JEP draft: Isolated Methods

Author	Michael Haupt
Owner	Maurizio Cimadamore
Type	Feature
Scope	JDK
Status	Draft
Component	core-libs / java.lang.invoke
Discussion	mlvm dash dev at openjdk dot java dot net
Effort	L
Duration	XL
Reviewed by	Alex Buckley, Brian Goetz, Jim Laskey, Paul Sandoz, Vladimir Ivanov
Created	2016/06/06 14:00
Updated	2018/04/16 21:06
Issue	8158765

Summary

Extend the MethodHandles.Lookup class of the java.lang.invoke package to support loading method bytecodes without an attached class, and to represent such methods as method handles.

Goals

In the MethodHandles.Lookup class of the java.lang.invoke package, provide a new method loadCode to load a bytecode array plus constants as an isolated method and return a MethodHandle representing that method.
At the level of the JVM, provide an optimised means to store isolated methods.

Non-Goals

A new compilation strategy for lambdas is not in the scope of this JEP.
Extensions at the Java language level are explicitly out of scope.
Extensions to the Java Virtual Machine instruction set (bytecodes) are likewise out of scope.

Success Metrics

Improved performance of method handle infrastructure where it makes use of bytecode generation (also at startup).
Reduced memory footprint of method handle infrastructure (specifically, LambdaForms, BoundMethodHandles, and invokers).
Observable similar effects on dynamic language implementations once they adopt the new API.

Motivation

Both in the JDK core libraries and in language implementations running atop the JVM, it is a common pattern to generate stateless classes with a single static method. These classes are used to represent what is logically a method without a class, or an "isolated method". Generating them is cumbersome as it requires the generation of a full class, and imposes a certain load on the VM in terms of class loading and maintenance.

To enable a more lightweight solution for this scenario, there should be a way of expressing and loading an isolated method directly, and to get hold of it in a form that can be used to invoke it, and to make sure no access violations are carried out using it.

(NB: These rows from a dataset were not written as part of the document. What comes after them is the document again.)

/-- **The fibre-union format** of Cheng–Xue v5 Lemma `LmResidualKU` (l.1388, l.1395: "the union
⋃_{Π_{k′}P ∈ 𝒪_{1,k″}} 𝒪_{1,2}(Π_{k′}P) … in the product space 𝒪_{1,k″} × 𝔅₁(…)") and of l.1978: for a base set
`𝒪 ⊆ X` and a fibre map `F : X → Set Y`, the subset `{(x, y) | x ∈ 𝒪 ∧ y ∈ F x}` of `X × Y`.  Dictionary:
`X = Π_{k′}C^r(T*𝕋ⁿ)`, `Y = 𝔅₁(Π_{k′,k″}C^r/Π_{k′}C^r)`, `𝒪 = 𝒪_{1,k″}`, `F (Π_{k′}P) = 𝒪_{1,2}(Π_{k′}P)`.  An
abstraction of a claim's bookkeeping (cell DIVERGENCE L19), not a statement of the paper; nothing Hamiltonian is
retained. [cite: ChengXue2023, Lemma LmResidualKU (arXiv v5 l.1388–1401) — format only] -/
def fibreUnion (𝒪 : Set X) (F : X → Set Y) : Set (X × Y) := {p | p.1 ∈ 𝒪 ∧ p.2 ∈ F p.1}

/-- Membership in the fibre union. [folklore] -/
theorem mk_mem_fibreUnion {𝒪 : Set X} {F : X → Set Y} {x : X} {y : Y} :
    (x, y) ∈ fibreUnion 𝒪 F ↔ x ∈ 𝒪 ∧ y ∈ F x := Iff.rfl

/-- The section of the fibre union over a base point `x ∈ 𝒪` is the fibre `F x`. [folklore] -/
theorem section_fibreUnion_of_mem {𝒪 : Set X} {F : X → Set Y} {x : X} (hx : x ∈ 𝒪) :
    {y | (x, y) ∈ fibreUnion 𝒪 F} = F x := by
  ext y
  simp [fibreUnion, hx]

/-- The section of the fibre union over a point outside the base is empty. [folklore] -/
theorem section_fibreUnion_of_not_mem {𝒪 : Set X} {F : X → Set Y} {x : X} (hx : x ∉ 𝒪) :
    {y | (x, y) ∈ fibreUnion 𝒪 F} = ∅ := by
  ext y
  simp [fibreUnion, hx]

variable [TopologicalSpace X] [TopologicalSpace Y]

/-- **(A) What holds as written: density.**  If the base `𝒪` is dense in `X` and every fibre over `𝒪` is dense
in `Y`, the fibre union is dense in `X × Y` (every open box `U ×ˢ V` meets it: pick `x ∈ U ∩ 𝒪`, then
`y ∈ V ∩ F x`).  No category theory, no regularity of `F`. [folklore] -/
theorem dense_fibreUnion {𝒪 : Set X} {F : X → Set Y} (h𝒪 : Dense 𝒪) (hF : ∀ x ∈ 𝒪, Dense (F x)) :
    Dense (fibreUnion 𝒪 F) := by
  rw [dense_iff_inter_open]
  rintro W hW ⟨⟨a, b⟩, hab⟩
  obtain ⟨U, V, hU, hV, haU, hbV, hUV⟩ := isOpen_prod_iff.mp hW a b hab
  obtain ⟨x, hxU, hx𝒪⟩ := h𝒪.inter_open_nonempty U hU ⟨a, haU⟩
  obtain ⟨y, hyV, hyF⟩ := (hF x hx𝒪).inter_open_nonempty V hV ⟨b, hbV⟩
  exact ⟨(x, y), hUV (mk_mem_prod hxU hyV), hx𝒪, hyF⟩

/-- **(KU) What Kuratowski–Ulam gives, and under which hypothesis.**  Let `Y` have a countable base.  If the base
`𝒪` is residual in `X`, every fibre over `𝒪` is residual in `Y`, AND THE FIBRE UNION HAS THE PROPERTY OF BAIRE
(`BaireMeasurableSet`), then the fibre union is residual in `X × Y`.  This is Oxtoby's Thm 15.4 — the partial
converse of the Thm 15.1 cited at v5 l.1402 — and the property-of-Baire hypothesis cannot be dropped (Oxtoby
Thm 15.5).  No Baire-space hypothesis on `X`, `Y`. [cite: Oxtoby1980, Thm 15.4] -/
theorem fibreUnion_mem_residual_of_baireMeasurableSet [SecondCountableTopology Y] {𝒪 : Set X}
    {F : X → Set Y} (h𝒪 : 𝒪 ∈ residual X) (hF : ∀ x ∈ 𝒪, F x ∈ residual Y)
    (hB : BaireMeasurableSet (fibreUnion 𝒪 F)) : fibreUnion 𝒪 F ∈ residual (X × Y) := by
  refine Literature.Topology.mem_residual_of_baireMeasurableSet_of_sections hB ?_
  filter_upwards [h𝒪] with x hx
  rw [section_fibreUnion_of_mem hx]
  exact hF x hx

/-- What the CITED theorem (Oxtoby Thm 15.1 = [ThmKU], v5 l.1402) gives for this format: it goes the other way —
IF the fibre union is residual, then for residually many `x` its section (`= F x` over `𝒪`, `= ∅` off `𝒪`) is
residual.  That is the hypothesis of the lemma's situation, not its conclusion. [cite: Oxtoby1980, Thm 15.1] -/
theorem eventually_section_fibreUnion [SecondCountableTopology Y] {𝒪 : Set X} {F : X → Set Y}
    (h : fibreUnion 𝒪 F ∈ residual (X × Y)) :
    ∀ᵇ x : X, {y | (x, y) ∈ fibreUnion 𝒪 F} ∈ residual Y :=
  Literature.Topology.eventually_residual_section_mem_residual h

/-- **(R) The repair format: joint openness.**  Over an OPEN base `𝒪`, the fibre union is open in `X × Y` if and
only if the fibres over `𝒪` are the sections `F x = {y | (x, y) ∈ G}` of a single OPEN set `G ⊆ X × Y` (take
`G` = the fibre union itself).  Openness of each fibre separately — or of their union inside `Y`, which is what
v5 l.1396 argues — is not enough: `counterexample_fibreUnion`. [folklore] -/
theorem isOpen_fibreUnion_iff {𝒪 : Set X} {F : X → Set Y} (h𝒪 : IsOpen 𝒪) :
    IsOpen (fibreUnion 𝒪 F) ↔ ∃ G : Set (X × Y), IsOpen G ∧ ∀ x ∈ 𝒪, F x = {y | (x, y) ∈ G} := by
  refine ⟨fun h => ⟨fibreUnion 𝒪 F, h, fun x hx => (section_fibreUnion_of_mem hx).symm⟩,
    fun ⟨G, hG, hFG⟩ => ?_⟩
  have hEq : fibreUnion 𝒪 F = (𝒪 ×ˢ univ) ∩ G := by
    ext ⟨x, y⟩
    simp only [mk_mem_fibreUnion, mem_inter_iff, mem_prod, mem_univ, and_true]
    constructor
    · rintro ⟨hx, hy⟩
      rw [hFG x hx] at hy
      exact ⟨hx, hy⟩
    · rintro ⟨hx, hxy⟩
      rw [hFG x hx]
      exact ⟨hx, hxy⟩
  rw [hEq]
  exact (h𝒪.prod isOpen_univ).inter hG

/-- **(R), the form matching the lemma's stated conclusion.**  If `𝒪` is open and dense, `G ⊆ X × Y` is OPEN, and
for every `x ∈ 𝒪` the section `G_x` is dense in `Y`, then the fibre union of the sections — which is
`(𝒪 ×ˢ univ) ∩ G` — is open and dense in `X × Y`.  In the application this asks that "unique non-degenerate global
maximum along `ω⁻¹(ω̄_a)` up to finitely many bifurcations" be an open condition JOINTLY in
(Π_{k′}P, Π_{k′,k″}P − Π_{k′}P), i.e. that δ, μ, k″, ω̄_a be locally uniform in Π_{k′}P — unwritten in v5.
[folklore] -/
theorem isOpen_dense_fibreUnion_of_isOpen {𝒪 : Set X} {G : Set (X × Y)} (h𝒪 : IsOpen 𝒪) (h𝒪d : Dense 𝒪)
    (hG : IsOpen G) (hGd : ∀ x ∈ 𝒪, Dense {y | (x, y) ∈ G}) :
    IsOpen (fibreUnion 𝒪 fun x => {y | (x, y) ∈ G}) ∧ Dense (fibreUnion 𝒪 fun x => {y | (x, y) ∈ G}) :=
  ⟨(isOpen_fibreUnion_iff h𝒪).mpr ⟨G, hG, fun _ _ => rfl⟩, dense_fibreUnion h𝒪d hGd⟩

/-! ### (C) The counterexample: fibrewise open-dense, union residual with empty interior -/

/-- An enumeration of ℚ inside ℝ (injective, dense range): `n ↦ (Denumerable.ofNat ℚ n : ℝ)`. [folklore] -/
def ratSeq (n : ℕ) : ℝ := ((Denumerable.ofNat ℚ n : ℚ) : ℝ)

/-- `ratSeq` is injective. [folklore] -/
theorem ratSeq_injective : Function.Injective ratSeq := fun m n h =>
  (Denumerable.eqv ℚ).symm.injective (Rat.cast_injective h : Denumerable.ofNat ℚ m = Denumerable.ofNat ℚ n)

/-- `ratSeq` has dense range (its range is the range of `ℚ → ℝ`). [folklore] -/
theorem dense_range_ratSeq : Dense (range ratSeq) := by
  refine Rat.denseRange_cast.mono ?_
  rintro _ ⟨q, rfl⟩
  exact ⟨Denumerable.eqv ℚ q, congrArg (fun r : ℚ => (r : ℝ)) ((Denumerable.eqv ℚ).symm_apply_apply q)⟩

/-- The "staircase": the countable set `{(ratSeq n, ratSeq m) | m ≤ n} ⊆ ℝ × ℝ`.  Its vertical sections are
finite, yet it is dense in the plane. [folklore] -/
def staircase : Set (ℝ × ℝ) := {p | ∃ m n : ℕ, m ≤ n ∧ p = (ratSeq n, ratSeq m)}

/-- The fibres of the counterexample: `x ↦` the complement of the (finite) section of the staircase over `x`.
[folklore] -/
def staircaseFibre (x : ℝ) : Set ℝ := {y | (x, y) ∉ staircase}

/-- Every vertical section of the staircase is finite (over `ratSeq n₀` it is `{ratSeq m | m ≤ n₀}`, over any
other point it is empty). [folklore] -/
theorem finite_section_staircase (x : ℝ) : {y | (x, y) ∈ staircase}.Finite := by
  by_cases hx : ∃ n₀, ratSeq n₀ = x
  · obtain ⟨n₀, rfl⟩ := hx
    refine ((finite_Iic n₀).image ratSeq).subset ?_
    rintro y ⟨m, n, hmn, h⟩
    rw [Prod.mk.injEq] at h
    obtain ⟨hn, rfl⟩ := h
    exact ⟨m, hmn.trans (ratSeq_injective hn.symm).le, rfl⟩
  · refine finite_empty.subset ?_
    rintro y ⟨m, n, -, h⟩
    rw [Prod.mk.injEq] at h
    exact (hx ⟨n, h.1.symm⟩).elim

Method handles are usable abstractions for representing code that can be called. Moreover, a means for controlling lookup and access contexts already exists in the form of the MethodHandles.Lookup class. What is missing is a means to load a method in isolation. By adding a single API entry point to the MethodHandles.Lookup class that accepts the representation of an isolated method, such a method can be loaded with the lookup context implied by the Lookup instance at hand.

There are several settings in the JDK core libraries, most notably in the low-level method handles infrastructure, where a new abstraction for isolated methods can be used to reduce code size and memory footprint, and to improve loading performance. Moreover, the Nashorn JavaScript engine can make use of the feature in a similar way, as it generates bytecode from JavaScript sources. Finally, all language implementations that run atop the JVM and generate bytecode may be clients of the isolated method loading capability.

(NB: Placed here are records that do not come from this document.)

import Mathlib
import HarnessLib
import Summits.ResolutionOfSingularities.ResolutionOfSingularities.Theorems.WildQuotientsWildQuotientResolutionS1aMemberAwayRelations
import Summits.ResolutionOfSingularities.ResolutionOfSingularities.Theorems.WildQuotientsWildQuotientResolutionS1aFreeModelStep
import Summits.ResolutionOfSingularities.ResolutionOfSingularities.Theorems.WildQuotientsWildQuotientResolutionS1aQhSymChartIterates
import Summits.ResolutionOfSingularities.ResolutionOfSingularities.Theorems.WildQuotientsWildQuotientResolutionS1aQhSymChartNorms
import Summits.ResolutionOfSingularities.ResolutionOfSingularities.Theorems.WildQuotientsWildQuotientResolutionS1aCuspMemberZ
import Summits.ResolutionOfSingularities.ResolutionOfSingularities.Theorems.WildQuotientsWildQuotientResolutionS1aChartBHat
import Summits.ResolutionOfSingularities.ResolutionOfSingularities.Theorems.WildQuotientsWildQuotientResolutionS1aAwayModelEquiv
import Summits.ResolutionOfSingularities.ResolutionOfSingularities.Theorems.WildQuotientsWildQuotientResolutionS1aCuspK1
import Summits.ResolutionOfSingularities.ResolutionOfSingularities.Theorems.WildQuotientsWildQuotientResolutionS1aCuspFLocus
import Summits.ResolutionOfSingularities.ResolutionOfSingularities.Theorems.WildQuotientsWildQuotientResolutionS1aA1Move2Model
import Summits.RiemannHypothesis.RiemannHypothesis.Theorems.WeilTwoPrimeDeflM78FBase
import Summits.RiemannHypothesis.RiemannHypothesis.Theorems.WeilTwoPrimeDeflM78FDataPO25
import Literature.NumberTheory.LFunctions.WeilBlockRowsPZ
import Literature.NumberTheory.LFunctions.WeilBlockRowsFast
import Literature.NumberTheory.LFunctions.WeilTwoPrimeOddMarginHDataDn12
import HarnessLib

/-!
# Deflated two-prime certificate M78F: dominance of rows 34–35 of `R = S''_odd(κ') − UᵀU` (factored data)

`WeilCert.checkDomRowPZ` with the materialized augmented block, the factored inverse `weilCert23HDn/weilCert23HLs` and the Bessel block, by `decide +kernel` row by row. Pure proof file.
-/

noncomputable section

set_option linter.dupNamespace false

namespace Summit.RiemannHypothesis.RiemannHypothesis.Theorems.EvenWinsBeyondArch

open Literature.NumberTheory.LFunctions

set_option maxHeartbeats 0 in
/-- Kernel check of the dominance of row 34 of `R` (odd block, certificate M78F). [folklore] -/
theorem checkDomRowF1_34_weilCertDeflM78F :
    weilCertDeflM78FBase.checkDomRowF weilCertDeflM78FPmO weilCert23HDn weilCert23HLs weilCertDeflM78FHpO weilCertDeflM78FKappa' 1 34 = true := by
  decide +kernel

/-- Kernel check of the dominance of row 34 of `R` (factored data), from the fast row. [folklore] -/
theorem checkDomRowPZ1_34_weilCertDeflM78F :
    weilCertDeflM78FBase.checkDomRowPZ weilCertDeflM78FPmO weilCert23HDn weilCert23HLs weilCertDeflM78FHpO weilCertDeflM78FKappa' 1 34 = true :=
  WeilCert.checkDomRowPZ_of_F (by decide) checkDomRowF1_34_weilCertDeflM78F

set_option maxHeartbeats 0 in
/-- Kernel check of the dominance of row 35 of `R` (odd block, certificate M78F). [folklore] -/
theorem checkDomRowF1_35_weilCertDeflM78F :
    weilCertDeflM78FBase.checkDomRowF weilCertDeflM78FPmO weilCert23HDn weilCert23HLs weilCertDeflM78FHpO weilCertDeflM78FKappa' 1 35 = true := by
  decide +kernel

/-- Kernel check of the dominance of row 35 of `R` (factored data), from the fast row. [folklore] -/
theorem checkDomRowPZ1_35_weilCertDeflM78F :
    weilCertDeflM78FBase.checkDomRowPZ weilCertDeflM78FPmO weilCert23HDn weilCert23HLs weilCertDeflM78FHpO weilCertDeflM78FKappa' 1 35 = true :=
  WeilCert.checkDomRowPZ_of_F (by decide) checkDomRowF1_35_weilCertDeflM78F


end Summit.RiemannHypothesis.RiemannHypothesis.Theorems.EvenWinsBeyondArch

It needs to be noted that the aforementioned scenarios all require access to the internal Unsafe API. Offering a disciplined and secure way of defining custom code in the form of isolated methods will allow for rendering many of these uses of Unsafe unnecessary. Thereby, dependence on internal API, which guest language implementations on the JVM often have, can be reduced.

Description

The MethodHandles.Lookup class of the java.lang.invoke package is to be extended with a method like this:

MethodHandle loadCode(String name, MethodType type, byte[] instructions, Object[] constants)

The name parameter is optional. It denotes the name the isolated method should be identifiable by in stack traces.

The type parameter determines the method's return type and parameter types. The instructions array contains the method's bytecode instructions, as they would occur in a normal class file. A notable difference is that all indices into the class' constant pool that the bytecode would normally contain are now indices into the accompanying constants array. This serves as a method-local constant pool substitute.

The loadCode method creates a method from the passed bytecode instructions and constants and returns a MethodHandle that can be used to call the method. The implementation of loadCode will take care of verification of the code to load.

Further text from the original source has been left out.